» **PROBLEM TO WORK ON**: Your answer must be the full set of records, repeated exactly.
+ + + + + + +
import Mathlib
import HarnessLib
import Summits.NavierStokesRegularity.NavierStokesRegularity.Theses.PoloidalWindowDoor
import Summits.NavierStokesRegularity.NavierStokesRegularity.Theorems.PoloidalWindowDoorPoloidalWindowRigiditySharper
import Summits.NavierStokesRegularity.NavierStokesRegularity.Theorems.PoloidalWindowDoorPoloidalWindowRigidityFlat
import Summits.NavierStokesRegularity.NavierStokesRegularity.Theorems.PoloidalWindowDoorLrcModEntireIff
import Summits.NavierStokesRegularity.NavierStokesRegularity.Theorems.PoloidalWindowDoorLrcModEntireUntwistedGerm
import Summits.NavierStokesRegularity.NavierStokesRegularity.Theorems.PoloidalWindowDoorLrcModEntireTwistingTHLocalHypGerm
import Summits.NavierStokesRegularity.NavierStokesRegularity.Theorems.PoloidalWindowDoorLrcModEntireTwistingTHLocalNonUmbilic
import Summits.NavierStokesRegularity.NavierStokesRegularity.Theorems.PoloidalWindowDoorLrcModEntireTwistingTHLocalGalilean
import Summits.NavierStokesRegularity.NavierStokesRegularity.Theorems.PoloidalWindowDoorLrcModEntireTwistingTHLocalNormalFormRS
import Summits.NavierStokesRegularity.NavierStokesRegularity.Theorems.PoloidalWindowDoorPoloidalWindowRigidityTimeShearClosed
import Summits.NavierStokesRegularity.NavierStokesRegularity.Theorems.PoloidalWindowDoorPoloidalWindowRigiditySymmetryGerms
import Summits.NavierStokesRegularity.NavierStokesRegularity.Theorems.PoloidalWindowDoorPoloidalWindowRigidityVerticalShearGerm
import Summits.NavierStokesRegularity.NavierStokesRegularity.Theorems.LocalSineTubeDoorProfileAlignedWindowRigidityAncient
import Summits.NavierStokesRegularity.NavierStokesRegularity.Theorems.PoloidalWindowDoorLrcModEntireExtremalThread
import Summits.NavierStokesRegularity.NavierStokesRegularity.Theorems.PoloidalWindowDoorLrcModEntireThreadPins
import Summits.NavierStokesRegularity.NavierStokesRegularity.Theorems.PoloidalWindowDoorLrcModEntireThreadDichotomy
import Summits.NavierStokesRegularity.NavierStokesRegularity.Theorems.PoloidalWindowDoorLrcModEntireTwistingTHSparseGerm
import Summits.NavierStokesRegularity.NavierStokesRegularity.Theorems.PoloidalWindowDoorLrcModEntireTwistingTHSparseNormalForm
import Summits.NavierStokesRegularity.NavierStokesRegularity.Theorems.PoloidalWindowDoorLrcModEntireTwistingTHSparseNormalFormR
import Summits.NavierStokesRegularity.NavierStokesRegularity.Theorems.PoloidalWindowDoorLrcModEntireTwistingTHSparseNormalFormRS
import Summits.NavierStokesRegularity.NavierStokesRegularity.Theorems.PoloidalWindowDoorPoloidalWindowRigiditySparseEnergyScaledEnergy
+ + + + + + +
» **THE ANSWER**:
import Mathlib
import HarnessLib
import Summits.NavierStokesRegularity.NavierStokesRegularity.Theses.PoloidalWindowDoor
import Summits.NavierStokesRegularity.NavierStokesRegularity.Theorems.PoloidalWindowDoorPoloidalWindowRigiditySharper
import Summits.NavierStokesRegularity.NavierStokesRegularity.Theorems.PoloidalWindowDoorPoloidalWindowRigidityFlat
import Summits.NavierStokesRegularity.NavierStokesRegularity.Theorems.PoloidalWindowDoorLrcModEntireIff
import Summits.NavierStokesRegularity.NavierStokesRegularity.Theorems.PoloidalWindowDoorLrcModEntireUntwistedGerm
import Summits.NavierStokesRegularity.NavierStokesRegularity.Theorems.PoloidalWindowDoorLrcModEntireTwistingTHLocalHypGerm
import Summits.NavierStokesRegularity.NavierStokesRegularity.Theorems.PoloidalWindowDoorLrcModEntireTwistingTHLocalNonUmbilic
import Summits.NavierStokesRegularity.NavierStokesRegularity.Theorems.PoloidalWindowDoorLrcModEntireTwistingTHLocalGalilean
import Summits.NavierStokesRegularity.NavierStokesRegularity.Theorems.PoloidalWindowDoorLrcModEntireTwistingTHLocalNormalFormRS
import Summits.NavierStokesRegularity.NavierStokesRegularity.Theorems.PoloidalWindowDoorPoloidalWindowRigidityTimeShearClosed
import Summits.NavierStokesRegularity.NavierStokesRegularity.Theorems.PoloidalWindowDoorPoloidalWindowRigiditySymmetryGerms
import Summits.NavierStokesRegularity.NavierStokesRegularity.Theorems.PoloidalWindowDoorPoloidalWindowRigidityVerticalShearGerm
import Summits.NavierStokesRegularity.NavierStokesRegularity.Theorems.LocalSineTubeDoorProfileAlignedWindowRigidityAncient
import Summits.NavierStokesRegularity.NavierStokesRegularity.Theorems.PoloidalWindowDoorLrcModEntireExtremalThread
import Summits.NavierStokesRegularity.NavierStokesRegularity.Theorems.PoloidalWindowDoorLrcModEntireThreadPins
import Summits.NavierStokesRegularity.NavierStokesRegularity.Theorems.PoloidalWindowDoorLrcModEntireThreadDichotomy
import Summits.NavierStokesRegularity.NavierStokesRegularity.Theorems.PoloidalWindowDoorLrcModEntireTwistingTHSparseGerm
import Summits.NavierStokesRegularity.NavierStokesRegularity.Theorems.PoloidalWindowDoorLrcModEntireTwistingTHSparseNormalForm
import Summits.NavierStokesRegularity.NavierStokesRegularity.Theorems.PoloidalWindowDoorLrcModEntireTwistingTHSparseNormalFormR
import Summits.NavierStokesRegularity.NavierStokesRegularity.Theorems.PoloidalWindowDoorLrcModEntireTwistingTHSparseNormalFormRS
import Summits.NavierStokesRegularity.NavierStokesRegularity.Theorems.PoloidalWindowDoorPoloidalWindowRigiditySparseEnergyScaledEnergy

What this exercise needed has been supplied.